Personal information
- Full name: Juan Pérez Márquez
- Born: 3 January 1974 (age 51) Badajoz, Spain
- Nationality: Spanish
- Height: 2.05 m (6 ft 9 in)
- Playing position: Pivot

Club information
- Current club: Retired

Senior clubs
- Years: Team
- 1994-1996: FC Barcelona
- 1996-2008: BM Valladolid
- 1998-2001: Ademar León
- 2001-2009: SDC San Antonio
- 2011-2012: Badajoz Escubal

National team
- Years: Team / Apps / (Gls)
- 1995-2007: Spain / 203 / (228)

Medal record
Summer Olympics
| Bronze medal – third place | 1996 Atlanta | Team |
| Bronze medal – third place | 2000 Sydney | Team |
World Championship
| Gold medal – first place | 2005 Tunisia |  |
European Championship
| Silver medal – second place | 1996 Spain |  |
| Silver medal – second place | 1998 Italy |  |
| Silver medal – second place | 2006 Switzerland |  |
| Bronze medal – third place | 2000 Croatia |  |

= Juan Pérez (handballer) =

Spanish handball player (born 1974)

Juan "Juancho" Pérez Márquez (born 3 January 1974) is a Spanish handball player who won the 2005 World Men's Handball Championship.

==Career==
Juancho Pérez played from 1994 to 1996 for FC Barcelona, where he won the 1996 Spanish championship, 1995 and 1996 Copa ASOBAL, 1995 EHF Cup Winners' Cup and the 1996 EHF Champions League.

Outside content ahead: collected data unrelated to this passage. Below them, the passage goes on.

import Mathlib.LinearAlgebra.Matrix.SchurComplement
import Mathlib.LinearAlgebra.Matrix.Hermitian
import Mathlib.Tactic.LinearCombination
import Summits.Ventures.HodgeRepro2.T5HermitianDetClass

/-!
# Every hermitian matrix is congruent to a diagonal one (cell pub-hodge-repro2, seat p3)

Tier-5 N2 support, row N2.2.2 of route/T5-N2-route-3.md (the NON-split case) and N2.7.1: the classification
of hermitian spaces over a quadratic extension `E/F` (Shimura, Arithmetic of hermitian forms, Doc. Math. 13 (2008),
§1.2 p. 744 and Lemma 1.6 p. 745; Jacobowitz 1962) starts from the diagonalisation «every hermitian form has an
orthogonal basis, `ϕ ≅ ⟨a₁, …, aₙ⟩` with `aᵢ ∈ F`». Mathlib at the pin has this only for SYMMETRIC BILINEAR forms
(`LinearMap.BilinForm.exists_orthogonal_basis`, characteristic `≠ 2`); this file proves the hermitian version at
the matrix level, over any field `E` with an involution `star` such that **some `μ` has `μ + star μ ≠ 0`** —
which holds whenever the involution is non-trivial (any characteristic) and whenever `2 ≠ 0` (any involution):

* `exists_isCongruent_diag_ne_zero`: a non-zero hermitian `H` is congruent to one with a non-zero diagonal entry
  (a unipotent congruence `P = 1 + c·E_{ji}` realises `μ + star μ` on the diagonal);
* `isCongruent_fromBlocks_schur`: one LDLᴴ step, `fromBlocks A B Bᴴ D ≅ fromBlocks A 0 0 (D − Bᴴ A⁻¹ B)`;
* **`exists_congruent_diagonal`**: every hermitian `H` is congruent (`IsCongruent` of file 134) to `diagonal d`
  with every `d i` star-fixed; `exists_congruent_diagonal_ne_zero`: invertible `H` ⟹ all `d i ≠ 0`.

With file 134 (`d₀` a congruence invariant) this is the full ELEMENTARY part of Lemma 1.6: «`dim` and the class
of `d₀ = (−1)^{n(n−1)/2} ∏ aᵢ` in `F^×/N(E^×)` are invariants, and every form is diagonal». What stays print is
the «if» half (same `dim` and `d₀` ⟹ isomorphic), whose proof needs the local fact that a binary hermitian form
represents every element of `F^×` (Jacobowitz; O'Meara 63:13a's index formula). Mathlib + file 134 only.
No display; no device. §8(d): uses an L-value-free non-vanishing device: NO.
-/

namespace Summit.Ventures.HodgeRepro2.T5HermitianDiagonalize

open Matrix
open Summit.Ventures.HodgeRepro2.T5HermitianDetClass

section Scalars

variable {E : Type*} [Field E] [StarRing E]

/-- A non-trivial involution supplies `μ` with `μ + star μ ≠ 0`: `μ = 1` if `2 ≠ 0`, else the `λ` with
`star λ ≠ λ` (in characteristic `2`, `λ + star λ = λ − star λ ≠ 0`). -/
theorem exists_add_star_ne_zero_of_star_ne (h : ∃ l : E, star l ≠ l) : ∃ μ : E, μ + star μ ≠ 0 := by
  by_cases h2 : (2 : E) = 0
  · obtain ⟨l, hl⟩ := h
    refine ⟨l, fun hc => hl ?_⟩
    have : star l = -l := by linear_combination hc
    rw [this, neg_eq_iff_add_eq_zero]
    linear_combination l * h2
  · exact ⟨1, by rw [star_one]; exact fun hc => h2 (by linear_combination hc)⟩

/-- In characteristic `≠ 2`, `μ = 1` works for any involution. -/
theorem exists_add_star_ne_zero_of_two_ne_zero (h2 : (2 : E) ≠ 0) : ∃ μ : E, μ + star μ ≠ 0 :=
  ⟨1, by rw [star_one]; exact fun hc => h2 (by linear_combination hc)⟩

end Scalars

section FormValue

variable {E : Type*} [Field E] [StarRing E] {ι : Type*} [Fintype ι] [DecidableEq ι]

/-- The value `h(w, w) = star w ⬝ᵥ H w` of the form with Gram matrix `H` on the vector `w`. -/
def formVal (H : Matrix ι ι E) (w : ι → E) : E := star w ⬝ᵥ (H *ᵥ w)

omit [DecidableEq ι] in
/-- The diagonal entries of `Pᴴ H P` are the values of the form on the columns of `P`. -/
theorem conjTranspose_mul_mul_apply_self (P H : Matrix ι ι E) (i : ι) :
    (Pᴴ * H * P) i i = formVal H (Pᵀ i) := by
  rw [mul_mul_apply]
  rfl

omit [StarRing E] in
/-- `(H eⱼ x)ₖ = H k j * x`. -/
theorem mulVec_single_apply (H : Matrix ι ι E) (j k : ι) (x : E) :
    (H *ᵥ Pi.single j x) k = H k j * x := by
  simp [Matrix.mulVec, dotProduct_single]

/-- `h(eᵢ, eᵢ) = H i i`. -/
theorem formVal_single (H : Matrix ι ι E) (i : ι) : formVal H (Pi.single i 1) = H i i := by
  unfold formVal
  rw [← Pi.single_star, star_one, single_dotProduct, one_mul, mulVec_single_apply, mul_one]

/-- `h(eᵢ + c eⱼ, eᵢ + c eⱼ) = H i i + c H i j + star c H j i + star c c H j j`. -/
theorem formVal_single_add_single (H : Matrix ι ι E) (i j : ι) (c : E) :
    formVal H (Pi.single i 1 + Pi.single j c) =
      H i i + c * H i j + star c * H j i + star c * c * H j j := by
  unfold formVal
  rw [star_add, ← Pi.single_star, ← Pi.single_star, star_one, mulVec_add, add_dotProduct, dotProduct_add,
    dotProduct_add, single_dotProduct, single_dotProduct, single_dotProduct, single_dotProduct,
    mulVec_single_apply, mulVec_single_apply, mulVec_single_apply, mulVec_single_apply]
  ring

end FormValue

section Anisotropic

variable {E : Type*} [Field E] [StarRing E] {ι : Type*} [Fintype ι] [DecidableEq ι]

/-- The unipotent matrix `1 + c·E_{j i}` (column `i` gets `c` in row `j`). -/
def unip (i j : ι) (c : E) : Matrix ι ι E := 1 + vecMulVec (Pi.single j c) (Pi.single i 1)

omit [StarRing E] in
/-- `det (1 + c·E_{j i}) = 1` for `i ≠ j`. -/
theorem det_unip {i j : ι} (hij : i ≠ j) (c : E) : (unip i j c).det = 1 := by
  unfold unip
  rw [vecMulVec_eq Unit, det_one_add_replicateCol_mul_replicateRow, single_dotProduct, one_mul,
    Pi.single_eq_of_ne hij, add_zero]

omit [StarRing E] [Fintype ι] in
/-- Column `i` of `1 + c·E_{j i}` is `eᵢ + c eⱼ`. -/
theorem unip_transpose_apply (i j : ι) (c : E) :
    (unip i j c)ᵀ i = Pi.single i 1 + Pi.single j c := by
  ext k
  simp [unip, Matrix.one_apply, vecMulVec_apply, Pi.single_apply]

/-- **A non-zero hermitian matrix is congruent to one with a non-zero diagonal entry** (given some `μ` with
`μ + star μ ≠ 0`): if some `H i i ≠ 0` nothing is to do; otherwise pick `H i j ≠ 0` and use the unipotent
congruence `1 + (μ / H i j)·E_{j i}`, whose `(i, i)`-entry is `μ + star μ`. -/
theorem exists_isCongruent_diag_ne_zero (hμ : ∃ μ : E, μ + star μ ≠ 0) {H : Matrix ι ι E}
    (hH : H.IsHermitian) (h0 : H ≠ 0) : ∃ H₁ : Matrix ι ι E, ∃ i : ι, IsCongruent H H₁ ∧ H₁ i i ≠ 0 := by
  by_cases hdiag : ∃ i, H i i ≠ 0
  · obtain ⟨i, hi⟩ := hdiag
    exact ⟨H, i, isCongruent_refl H, hi⟩
  · have hdiag' : ∀ i, H i i = 0 := fun i => by
      by_contra h
      exact hdiag ⟨i, h⟩
    have hoff : ∃ i j, H i j ≠ 0 := by
      by_contra hc
      apply h0
      ext i j
      by_contra h
      exact hc ⟨i, j, h⟩
    obtain ⟨i, j, hij⟩ := hoff
    have hne : i ≠ j := fun h => hij (h ▸ hdiag' i)
    obtain ⟨μ, hμ⟩ := hμ
    refine ⟨(unip i j (μ / H i j))ᴴ * H * unip i j (μ / H i j), i, ?_, ?_⟩
    · refine ⟨unip i j (μ / H i j), ?_, rfl⟩
      rw [det_unip hne]
      exact isUnit_one
    · rw [conjTranspose_mul_mul_apply_self, unip_transpose_apply, formVal_single_add_single, hdiag' i,
        hdiag' j, ← hH.apply j i, div_mul_cancel₀ μ hij, ← star_mul', div_mul_cancel₀ μ hij]
      simpa using hμ

end Anisotropic

section Schur

variable {E : Type*} [Field E] [StarRing E] {m n : Type*} [Fintype m] [Fintype n] [DecidableEq m]
  [DecidableEq n]

/-- **One LDLᴴ step**: for a hermitian block matrix with invertible top-left block `A`,
`fromBlocks A B Bᴴ D ≅ fromBlocks A 0 0 (D − Bᴴ A⁻¹ B)`. Mathlib's `fromBlocks_eq_of_invertible₁₁` writes
`fromBlocks A B Bᴴ D = L · Δ · U` with `U = fromBlocks 1 (A⁻¹ B) 0 1`; for hermitian input `L = Uᴴ`, so
`P = U⁻¹` is the congruence. -/
theorem isCongruent_fromBlocks_schur (A : Matrix m m E) (B : Matrix m n E) (D : Matrix n n E)
    (hA : A.IsHermitian) (hAdet : IsUnit A.det) :
    IsCongruent (fromBlocks A B Bᴴ D) (fromBlocks A 0 0 (D - Bᴴ * A⁻¹ * B)) := by
  letI : Invertible A := invertibleOfIsUnitDet A hAdet
  have hAinv : (⅟A)ᴴ = ⅟A := by rw [invOf_eq_nonsing_inv, conjTranspose_nonsing_inv, hA.eq]
  obtain ⟨U, hU⟩ : ∃ U : Matrix (m ⊕ n) (m ⊕ n) E, U = fromBlocks 1 (⅟A * B) 0 1 := ⟨_, rfl⟩
  have hUdet : IsUnit U.det := by
    rw [hU, det_fromBlocks_zero₂₁, det_one, det_one, one_mul]
    exact isUnit_one
  have hUH : IsUnit Uᴴ.det := by
    rw [det_conjTranspose]
    exact isUnit_star.mpr hUdet
  have hL : fromBlocks 1 0 (Bᴴ * ⅟A) 1 = Uᴴ := by
    rw [hU, fromBlocks_conjTranspose, conjTranspose_one, conjTranspose_one, conjTranspose_zero,
      conjTranspose_mul, hAinv]
  refine ⟨U⁻¹, isUnit_nonsing_inv_det U hUdet, ?_⟩
  rw [fromBlocks_eq_of_invertible₁₁ A B Bᴴ D, hL, ← hU, conjTranspose_nonsing_inv,
    Matrix.mul_assoc Uᴴ, nonsing_inv_mul_cancel_left _ _ hUH, mul_nonsing_inv_cancel_right _ _ hUdet,
    invOf_eq_nonsing_inv]

/-- Congruence is transported along an equivalence of index types. -/
theorem isCongruent_submatrix {ι κ : Type*} [Fintype ι] [DecidableEq ι] [Fintype κ] [DecidableEq κ]
    {H H' : Matrix ι ι E} (h : IsCongruent H H') (e : κ ≃ ι) :
    IsCongruent (H.submatrix e e) (H'.submatrix e e) := by
  obtain ⟨P, hP, rfl⟩ := h
  refine ⟨P.submatrix e e, ?_, ?_⟩
  · rw [det_submatrix_equiv_self]
    exact hP
  · rw [conjTranspose_submatrix, submatrix_mul_equiv, submatrix_mul_equiv]

/-- Block-diagonal congruence on the second block. -/
theorem isCongruent_fromBlocks_of_isCongruent (A : Matrix m m E) {D D' : Matrix n n E}
    (h : IsCongruent D D') : IsCongruent (fromBlocks A 0 0 D) (fromBlocks A 0 0 D') := by
  obtain ⟨P, hP, rfl⟩ := h
  refine ⟨fromBlocks 1 0 0 P, ?_, ?_⟩
  · rw [det_fromBlocks_zero₂₁, det_one, one_mul]
    exact hP
  · rw [fromBlocks_conjTranspose, fromBlocks_multiply, fromBlocks_multiply]
    simp only [conjTranspose_one, conjTranspose_zero, Matrix.one_mul, Matrix.mul_one, Matrix.zero_mul,
      Matrix.mul_zero, add_zero, zero_add]

end Schur

section Induction

variable {E : Type*} [Field E] [StarRing E]

omit [StarRing E] in
/-- A `1 × 1` matrix (on a `Unique` index type) is diagonal. -/
theorem eq_diagonal_of_unique {ι : Type*} [Unique ι] [DecidableEq ι] (A : Matrix ι ι E) :
    A = diagonal (fun i => A i i) := by
  ext i j
  rw [Subsingleton.elim j i, diagonal_apply_eq]

/-- The induction on the size: every hermitian `H` on an index type of cardinality `k` is congruent to a
diagonal matrix. -/
theorem exists_congruent_diagonal_of_card (hμ : ∃ μ : E, μ + star μ ≠ 0) :
    ∀ (k : ℕ) {ι : Type*} [Fintype ι] [DecidableEq ι], Fintype.card ι = k →
      ∀ H : Matrix ι ι E, H.IsHermitian → ∃ d : ι → E, IsCongruent H (diagonal d) := by
  intro k
  induction k with
  | zero =>
    intro ι _ _ hk H _
    haveI : IsEmpty ι := Fintype.card_eq_zero_iff.mp hk
    refine ⟨fun i => H i i, ?_⟩
    have : H = diagonal fun i => H i i := by
      ext i j
      exact (IsEmpty.false i).elim
    rw [← this]
    exact isCongruent_refl H
  | succ k ih =>
    intro ι _ _ hk H hH
    by_cases h0 : H = 0
    · refine ⟨fun _ => 0, ?_⟩
      rw [h0, diagonal_zero]
      exact isCongruent_refl 0
    obtain ⟨H₁, i₀, hc, hne⟩ := exists_isCongruent_diag_ne_zero hμ hH h0
    have hH₁ : H₁.IsHermitian := hc.isHermitian hH
    -- split the index type as `{i // i = i₀} ⊕ {i // ¬ i = i₀}`
    obtain ⟨e, he⟩ : ∃ e : { i : ι // i = i₀ } ⊕ { i : ι // ¬ i = i₀ } ≃ ι,
        e = Equiv.sumCompl (fun i => i = i₀) := ⟨_, rfl⟩
    obtain ⟨M, hMdef⟩ : ∃ M : Matrix _ _ E, M = H₁.submatrix e e := ⟨_, rfl⟩
    have hM : M.IsHermitian := by
      rw [hMdef]
      exact (isHermitian_submatrix_equiv e).mpr hH₁
    have hM' : (fromBlocks M.toBlocks₁₁ M.toBlocks₁₂ M.toBlocks₂₁ M.toBlocks₂₂).IsHermitian := by
      rw [fromBlocks_toBlocks]
      exact hM
    obtain ⟨hA, hBC, -, -⟩ := isHermitian_fromBlocks_iff.mp hM'
    -- the top-left block is the `1 × 1` matrix `(H₁ i₀ i₀)`
    have hAdet : IsUnit M.toBlocks₁₁.det := by
      rw [det_unique, isUnit_iff_ne_zero]
      have : M.toBlocks₁₁ default default = H₁ i₀ i₀ := by
        rw [hMdef, he]
        rfl
      rw [this]
      exact hne
    -- the Schur step
    have hschur := isCongruent_fromBlocks_schur M.toBlocks₁₁ M.toBlocks₁₂ M.toBlocks₂₂ hA hAdet
    rw [hBC, fromBlocks_toBlocks] at hschur
    -- the Schur complement is hermitian
    have hS := (isHermitian_fromBlocks_iff.mp (hschur.isHermitian hM)).2.2.2
    -- induction hypothesis on the complement
    have hcard : Fintype.card { i : ι // ¬ i = i₀ } = k := by
      rw [Fintype.card_subtype_compl, Fintype.card_subtype_eq, hk, Nat.add_sub_cancel]
    obtain ⟨d', hd'⟩ := ih hcard _ hS
    -- assemble
    have h1 := isCongruent_fromBlocks_of_isCongruent M.toBlocks₁₁ hd'
    have hfb : fromBlocks M.toBlocks₁₁ (0 : Matrix _ _ E) 0 (diagonal d') =
        diagonal (Sum.elim (fun i => M.toBlocks₁₁ i i) d') := by
      rw [← fromBlocks_diagonal]
      congr 1
      exact eq_diagonal_of_unique _
    rw [hfb] at h1
    have h3 := isCongruent_submatrix (hschur.trans h1) e.symm
    have hMe : M.submatrix e.symm e.symm = H₁ := by
      rw [hMdef, submatrix_submatrix, Equiv.self_comp_symm, submatrix_id_id]
    rw [hMe, submatrix_diagonal_equiv] at h3
    exact ⟨_, hc.trans h3⟩

/-- **Diagonalisation of hermitian matrices.** Over a field `E` with an involution such that some `μ` has
`μ + star μ ≠ 0` (any non-trivial involution; any involution in characteristic `≠ 2`), every hermitian matrix
is congruent to a diagonal matrix whose entries are star-fixed. -/
theorem exists_congruent_diagonal (hμ : ∃ μ : E, μ + star μ ≠ 0) {ι : Type*} [Fintype ι] [DecidableEq ι]
    (H : Matrix ι ι E) (hH : H.IsHermitian) :
    ∃ d : ι → E, (∀ i, star (d i) = d i) ∧ IsCongruent H (diagonal d) := by
  obtain ⟨d, hd⟩ := exists_congruent_diagonal_of_card hμ _ rfl H hH
  refine ⟨d, fun i => ?_, hd⟩
  have := (isHermitian_diagonal_iff).mp (hd.isHermitian hH) i
  exact this.star_eq

/-- For an invertible hermitian matrix the diagonal entries are all non-zero. -/
theorem exists_congruent_diagonal_ne_zero (hμ : ∃ μ : E, μ + star μ ≠ 0) {ι : Type*} [Fintype ι]
    [DecidableEq ι] (H : Matrix ι ι E) (hH : H.IsHermitian) (hdet : IsUnit H.det) :
    ∃ d : ι → E, (∀ i, star (d i) = d i) ∧ (∀ i, d i ≠ 0) ∧ IsCongruent H (diagonal d) := by
  obtain ⟨d, hd, hc⟩ := exists_congruent_diagonal hμ H hH
  refine ⟨d, hd, fun i => ?_, hc⟩
  have : IsUnit (diagonal d).det := hc.isUnit_det_iff.mp hdet
  rw [det_diagonal, isUnit_iff_ne_zero, Finset.prod_ne_zero_iff] at this
  exact this i (Finset.mem_univ i)

/-- The same for a NON-TRIVIAL involution (no hypothesis on the characteristic). -/
theorem exists_congruent_diagonal_of_star_ne (h : ∃ l : E, star l ≠ l) {ι : Type*} [Fintype ι]
    [DecidableEq ι] (H : Matrix ι ι E) (hH : H.IsHermitian) :
    ∃ d : ι → E, (∀ i, star (d i) = d i) ∧ IsCongruent H (diagonal d) :=
  exists_congruent_diagonal (exists_add_star_ne_zero_of_star_ne h) H hH

end Induction

end Summit.Ventures.HodgeRepro2.T5HermitianDiagonalize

In 1996 he joined BM Valladolid. Here he did however not win any titles. In 1998 he joined league rivals Ademar León, where he won the 2001 Spanish championship and the 2000 Copa ASOBAL and EHF Cup Winners' Cup

In 2001 he joined SDC San Antonio, where he won the 2001 Copa del Rey and EHF Champions League, the 2002 Spanish championship, 2004 EHF Cup Winners' Cup and the 2005 Spanish Championship. He retired in 2009. After his playing days he became the president of the Spanish second tier side Badajoz Escubal, a club from Badajoz, the town, where Pérez was born. In 2011 he unretired to play for them.

===National team===
Juancho Pérez featured in the national team for more than a decade.
His biggest achievement was winning the 2005 World Championship in Tunisia.

competed in the 1996 Summer Olympics, in the 2000 Summer Olympics, and in the 2004 Summer Olympics. In 1996 he won the bronze medal with the Spanish team. He played three matches and scored five goals.

Four years later he won his second bronze medal with the Spanish handball team in the 2000 Olympic tournament. He played five matches and scored four goals.

At the 2004 Games he was part of the Spanish team which finished seventh in the Olympic tournament. He played two matches and scored three goals.

He also won silver medals four times at the European championships, at the 1996, 1998, 2000 and 2006 European Championships.

In the latter stages of his national team career he was however only third choice behind Rolando Uríos and Julen Aguinagalde.